The Manning Commercial Historic District is a nationally recognized historic district located in Manning, Iowa, United States. It was listed on the National Register of Historic Places in 2015. At the time of its nomination it contained 37 resources, which included 26 contributing buildings, four contributing structures, and seven non-contributing buildings.

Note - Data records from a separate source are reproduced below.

/-! ## §16  BASE IN THE KERNEL — no constant unity on any K-hard board (descent to length 2)

The paper proof of NODE-g25 §4 is replaced by a shorter kernel argument that USES THE BOARD CALCULUS: the K-hard class
is closed under the degree-preserving restrictions R (odd diagonal `n+1 ↦ n`) and L3 (even off-diagonal `n+2 ↦ n`),
so a constant unity on any K-hard board descends to a constant unity on `(2, 0)` or `(2, 1)`, and those two 3 × 4
linear systems are contradictory in every field (four inputs, `linear_combination`).  Hence `UnityBase` is a THEOREM
and the junction needs only `A_K` and `PUMP`: `closes_X'`, `closes_K'`, `closes_B'`. -/

/-- walk exponents of the four inputs of length 2 at the cuts 0, 1, 2 (kernel `decide`). -/
theorem walkExp_two_table :
    (walkExp (![false, false] : Fin 2 → Bool) 0 = 0 ∧ walkExp (![false, false] : Fin 2 → Bool) 1 = 0 ∧
      walkExp (![false, false] : Fin 2 → Bool) 2 = 0) ∧
    (walkExp (![true, false] : Fin 2 → Bool) 0 = 1 ∧ walkExp (![true, false] : Fin 2 → Bool) 1 = 2 ∧
      walkExp (![true, false] : Fin 2 → Bool) 2 = 2) ∧
    (walkExp (![false, true] : Fin 2 → Bool) 0 = 1 ∧ walkExp (![false, true] : Fin 2 → Bool) 1 = 1 ∧
      walkExp (![false, true] : Fin 2 → Bool) 2 = 2) ∧
    (walkExp (![true, true] : Fin 2 → Bool) 0 = 2 ∧ walkExp (![true, true] : Fin 2 → Bool) 1 = 3 ∧
      walkExp (![true, true] : Fin 2 → Bool) 2 = 4) := by
  decide
/-- A unit block `(a, a+1]` to the right of the window: `∫ ≤ (350 e^{10}/α³)/(1+a²)`. [folklore] -/
theorem setIntegral_Ioc_block_le (hgb : ∀ n, ‖g n‖ ≤ 1) {α : ℝ} (hα : 0 < α) (hα1 : α ≤ 1)
    {a : ℝ} (ha : 0 ≤ a) :
    ∫ y in Set.Ioc a (a + 1), ‖LSeries (mulLog g N) (1 + α + y * I)‖ ^ 2
            / ‖(1 : ℂ) + α + y * I‖ ^ 2 ≤ 350 * Real.exp 10 / α ^ 3 / (1 + a ^ 2) := by
  have hint := integrable_normSq_mulLog_div (N := N) hgb hα
  have hcont := continuous_norm_LSeries_mulLog_sq (N := N) hgb hα
  have hpos : 0 < 1 + a ^ 2 := by positivity
  calc ∫ y in Set.Ioc a (a + 1), ‖LSeries (mulLog g N) (1 + α + y * I)‖ ^ 2 / ‖(1 : ℂ) + α + y * I‖ ^ 2
      ≤ ∫ y in Set.Ioc a (a + 1), ‖LSeries (mulLog g N) (1 + α + y * I)‖ ^ 2 / (1 + a ^ 2) := by
        refine setIntegral_mono_on hint.integrableOn ?_ measurableSet_Ioc fun y hy => ?_
        · exact (hcont.div_const _).integrableOn_Icc.mono_set Set.Ioc_subset_Icc_self
        · exact normSq_div_le_of_le_abs hα.le ha
            (by rw [abs_of_nonneg (ha.trans hy.1.le)]; exact hy.1.le)
    _ = (∫ y in a..(a + 1), ‖LSeries (mulLog g N) (1 + α + y * I)‖ ^ 2) / (1 + a ^ 2) := by
        rw [intervalIntegral.integral_of_le (by linarith), integral_div]
    _ ≤ 350 * Real.exp 10 / α ^ 3 / (1 + a ^ 2) := by
        gcongr
        exact integral_unit_block_le hgb hα hα1 a

/-- A unit block `[-(a+1), -a)` to the left of the window: `∫ ≤ (350 e^{10}/α³)/(1+a²)`. [folklore] -/
theorem setIntegral_Ico_block_le (hgb : ∀ n, ‖g n‖ ≤ 1) {α : ℝ} (hα : 0 < α) (hα1 : α ≤ 1)
    {a : ℝ} (ha : 0 ≤ a) :
    ∫ y in Set.Ico (-(a + 1)) (-a), ‖LSeries (mulLog g N) (1 + α + y * I)‖ ^ 2 / ‖(1 : ℂ) + α + y * I‖ ^ 2 ≤
      350 * Real.exp 10 / α ^ 3 / (1 + a ^ 2) := by
  have hint := integrable_normSq_mulLog_div (N := N) hgb hα
  have hcont := continuous_norm_LSeries_mulLog_sq (N := N) hgb hα
  have hpos : 0 < 1 + a ^ 2 := by positivity
  calc ∫ y in Set.Ico (-(a + 1)) (-a), ‖LSeries (mulLog g N) (1 + α + y * I)‖ ^ 2 / ‖(1 : ℂ) + α + y * I‖ ^ 2
      ≤ ∫ y in Set.Ico (-(a + 1)) (-a), ‖LSeries (mulLog g N) (1 + α + y * I)‖ ^ 2 / (1 + a ^ 2) := by
        refine setIntegral_mono_on hint.integrableOn ?_ measurableSet_Ico fun y hy => ?_
        · exact (hcont.div_const _).integrableOn_Icc.mono_set Set.Ico_subset_Icc_self
        · refine normSq_div_le_of_le_abs hα.le ha ?_
          have : y < -a := hy.2
          rw [abs_of_neg (by linarith)]
          linarith
    _ = (∫ y in (-(a + 1))..(-a), ‖LSeries (mulLog g N) (1 + α + y * I)‖ ^ 2) / (1 + a ^ 2) := by
        rw [intervalIntegral.integral_of_le (by linarith), integral_Ico_eq_integral_Ioc, integral_div]
    _ ≤ 350 * Real.exp 10 / α ^ 3 / (1 + a ^ 2) := by
        gcongr
        have h := integral_unit_block_le (N := N) hgb hα hα1 (-(a + 1))
        rwa [show -(a + 1) + 1 = -a by ring] at h

/-- The block weights telescope: `∑_{k < n} 1/(1 + (T₀+k)²) ≤ 1/(T₀ - 1)` for `T₀ ≥ 2`. [folklore] -/
theorem sum_range_inv_one_add_sq_le {T₀ : ℝ} (hT₀ : 2 ≤ T₀) (n : ℕ) :
    ∑ k ∈ Finset.range n, 1 / (1 + (T₀ + k) ^ 2) ≤ 1 / (T₀ - 1) := by
  have hstep : ∀ k : ℕ, 1 / (1 + (T₀ + k) ^ 2) ≤ 1 / (T₀ + k - 1) - 1 / (T₀ + k) := by
    intro k
    have hk : (0 : ℝ) ≤ k := Nat.cast_nonneg k
    have h1 : 0 < T₀ + k - 1 := by linarith
    have h2 : 0 < T₀ + k := by linarith
    rw [div_sub_div _ _ h1.ne' h2.ne', div_le_div_iff₀ (by positivity) (by positivity)]
    nlinarith
  have htel : ∀ n : ℕ, ∑ k ∈ Finset.range n, (1 / (T₀ + k - 1) - 1 / (T₀ + k)) =
      1 / (T₀ - 1) - 1 / (T₀ + n - 1) := by
    intro n
    induction n with
    | zero => simp
    | succ m ih =>
        rw [Finset.sum_range_succ, ih]
        push_cast
        ring
  calc ∑ k ∈ Finset.range n, 1 / (1 + (T₀ + k) ^ 2)
      ≤ ∑ k ∈ Finset.range n, (1 / (T₀ + k - 1) - 1 / (T₀ + k)) := Finset.sum_le_sum fun k _ => hstep k
    _ = 1 / (T₀ - 1) - 1 / (T₀ + n - 1) := htel n
    _ ≤ 1 / (T₀ - 1) := by
        have : 0 ≤ 1 / (T₀ + n - 1) := by
          have hn : (0 : ℝ) ≤ n := Nat.cast_nonneg n
          have : 0 < T₀ + n - 1 := by linarith
          positivity
        linarith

The historic district contains a mix of commercial buildings, which include specialty stores, financial institutions, healthcare, and professional offices. Civic buildings include city hall and the public library. The buildings were largely constructed of brick by local contractors. There were two commercial buildings designed by architects Samuel P. Hart of Carroll, Iowa and Charles W. Steinbaugh of Omaha. The period of significance is from 1885 to 1965, and the buildings were constructed during that time frame. Two destructive fires in 1891 and 1895 had a significant impact in shaping Manning's commercial district. Italianate, Romanesque Revival, and Moderne styles are dominant. The four structures are the brick-paved streets, which were originally paved in 1915 by C.L. Mosher of Sioux City, Iowa.

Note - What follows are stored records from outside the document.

import Summits.BirchSwinnertonDyer.Rank1Residual.Supersingular.X7VisibilityRecordsC5
import Literature.NumberTheory.EllipticCurves.Rank1Residual.Typed.X10bHeegnerIndexCertificate
import Literature.NumberTheory.EllipticCurves.ComplexMultiplicationHasCMIffHoldsProofs
import HarnessLib

/-!
# N5 (X7 ∧ `r_an = 0`) at a prime of EXOTIC IMAGE: `BSD(E,p)` from a VISIBLE `Ш[p]` (lower half, Cassels–Tate) and CHA's Heegner-index bound (upper half) — no `surj(p)`; the pair `363312bl1 @ 5` (image `5Nn`)

Cell `b2b-bsdres`, supersingular family, prover A = unit `b2b-bsdres-x10b` (gen 24).  THEOREMS ONLY; no definition, no named
fact introduced (the inputs are the tree's existing named facts), nothing booked; X7 stays CONSTRUCTION-SHAPED.

HONEST FRAMING (run/shared/lean/b2b/bsd-rank1-residual/, verbatim in every file): the goal of the cell is to
DELETE the COMBINATION-SHAPED residual classes of the Birch–Swinnerton-Dyer formula for ALL analytic-rank `≤ 1`
elliptic curves over `ℚ` — "full BSD formula for every rank `≤ 1` curve in class `C`" assembled STRICTLY from
published theorems — so that the rank-`≤ 1` remainder becomes exactly the CONSTRUCTION-SHAPED classes, which are
TYPED (missing-input `Prop`s), NOT attempted.  This is not "finishing BSD".

## Why (x10b gen 24 SURJ AUDIT)

The landed visibility offers on `363312bl1 @ 5` (`bsdp_x7r0vis_363312bl1_5[_of_congr]` of `X7VisibilityRecordsC5`,
`bsdp_x7r0vis5_363312bl1_5[_of_congr]` of `X7Visibility5Records04`, and their gen-22 twins) DISPLAY the binder
`(hsurj : Surj W 5)` because their closing step is Wuthrich 2014 Prop. 21 (`sha_dvd_analyticSha`: the constant `C` is
prime to `p` only at primes of surjective or Borel image).  For THIS curve that binder is FALSE: Cremona's image code is
`5Nn`, and exactly `j(E) = 54775974000/20511149 = J₇(5)` with `J₇(t) = 5³(t+1)(2t+1)³(2t²−3t+3)³/(t²+t−1)⁵` the `j`-map of
`X⁺_ns(5)` (Zywina, arXiv:1508.07660, Thm. 1.4: the image of `ρ̄_{E,5}` is conjugate to a subgroup of the normaliser of a
non-split Cartan subgroup; Frobenius statistics concordant — `0/192` split-type classes at the good `ℓ < 1200`).  So those
offers are VACUOUS.  This file gives the pair a NON-vacuous offer by a different upper half.

## What

* **`X7RankZero.bsdp_of_casselsTate_of_congr_of_places_of_cha`** — the SHAPE: X7 ∧ `r_an = 0` ∧ odd `p` ∧
  `ord_p #Ш_an = 2` ∧ NON-CM, a `p`-CONGRUENT curve `W'` with the three-kind refined visibility count (exactly the
  hypotheses of `X7RankZero.bsdp_of_casselsTate_of_congr_of_places_of_surj`, x10b gen 15), and — INSTEAD OF `surj(p)`
  and Wuthrich — a Heegner field `K` / Heegner point `y_K = P` of infinite order with `p ∤ d_K`, `p² ∤ N` and the INDEX
  CERTIFICATE `ord_p [E(K) : ℤ P] ≤ 1` ⟹ `BSD(E,p)`.  Chain: `Ш(E)[p] ≠ 0` (`exists_sha_ne_zero_of_congr_of_places`:
  Cremona–Mazur / Fisher visibility, Tate uniformisation `hU`/`hU2`; `E(ℚ)` finite of order prime to `p` by GZK +
  `ClassX7.irr`) ⟹ `p ∣ #Ш` (`dvd_shaOrder_of_exists_torsion`) ⟹ with Cassels–Tate squareness the LOWER half, with
  Cha 2005 Thm. 5.2 (`Cha2005.thm52_padicValNat_shaOrder_le`: `ord_p #Ш ≤ 2·ord_p [E(K) : ℤ y_K]`, hypotheses non-CM,
  `p ∤ 2 d_K`, `p² ∤ N`, `ρ̄` IRREDUCIBLE — no surjectivity) the UPPER half: the tree's
  `Typed.bsdp_of_cha_of_casselsTate_of_dvd` (x10b gen 2, `Typed/X10bHeegnerIndexCertificate.lean`) with `k = 1`.
* **`bsdp_x7r0vischa_363312bl1_5_of_congr`**, **`bsdp_x7r0vischa_363312bl1_5`** — the per-pair OFFERS for
  `E = 363312bl1` (`⟨0, 0, 0, −23728815, −26430993414⟩`, `N = 2⁴·3³·29²`, additive at `2, 3, 29`, good supersingular at `5`,
  `#Ш_an = 5²`, `∏ c_ℓ = 2`) with the visible partner `F = 363312bg1` (`⟨0, 0, 0, −2636535, 978925682⟩`, rank `2`):
  the bookkeeping of places is COPIED VERBATIM from `bsdp_x7r0vis_363312bl1_5_of_congr` (S = {2, 3, 5, 29}, pay at `5`,
  kind (i) elsewhere); NON-CM is PROVED in the kernel (`j(E) = 54775974000/20511149 ∉` the thirteen CM invariants, via the
  tree's PROVED `j_mem_cmJInvariants_of_hasCM_holds`); the `5`-congruence is the displayed `θ`/`hθ` (first theorem) or
  Fisher 2013 Thm. 5.8 (`hF58`, indirect family `X_E⁻(5)`, member `(λ : μ) = (−310068 : 7)`, the source's certificate).
  DISPLAYED: the named facts `hCT`, `hCha`, `hGZK`, `hU`, `hU2` [, `hF58`]; Cremona's `r_an = 0`, `#Ш_an = q` with
  `ord_5 q = 2`; the partner's rank `hrank` and local counts `h2 h3 h5 h29` (all four have kernel certificates in the
  gen-23/24 records `natCard_ker_five_partner_363312bl1_at2/3/5/29`, and `hrank` in `two_le_rank_c363312bg1` — discharged
  in a twin once those files are built on the farm); and the HEEGNER DATUM `K, P, hK, hH, hP, hnt, hpD, hpN, hI` — per-pair
  EVIDENCE to be supplied by the instrument lane (iw-2 `WAKE-heegidx` pattern, engines `heegtwist.gp` / engine 2; Gross–Zagier
  + BSD predict `ord_5 [E(K) : ℤ y_K] = 1` here since `#Ш_an = 25`).  Per pair (an OFFER for referee A); NOT a class theorem;
  nothing booked; the first offer on an image-`Nn` pair of N5 whose lower half is VISIBILITY.

References: [Cha2005] / [Miller2011LMS] Thm. 5.2; [CremonaMazur2000] §3; [Fisher2016Visualizing7] Thm. 4.4;
[Fisher2013QuinticTwists] Thm. 5.8; [SilvermanAEC2009] X.4.14, App. C §11; [SilvermanATAEC1994] V.3, V.5; [GrossZagier1986];
Zywina arXiv:1508.07660 Thm. 1.4 (evidence line, outside the kernel); [Cremona2006] Table 1.
-/

set_option autoImplicit false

The city council enacted an ordinance in 1977 that required all new buildings and any remodeled facades to use a Bavarian theme to honor Manning's German heritage. Even though most of the German immigrants who settled here were not from Bavaria, it was thought to most people this was the most identifiable German architectural style. The ordinance was revoked in 2008 as part of the growing historic preservation movement in Manning.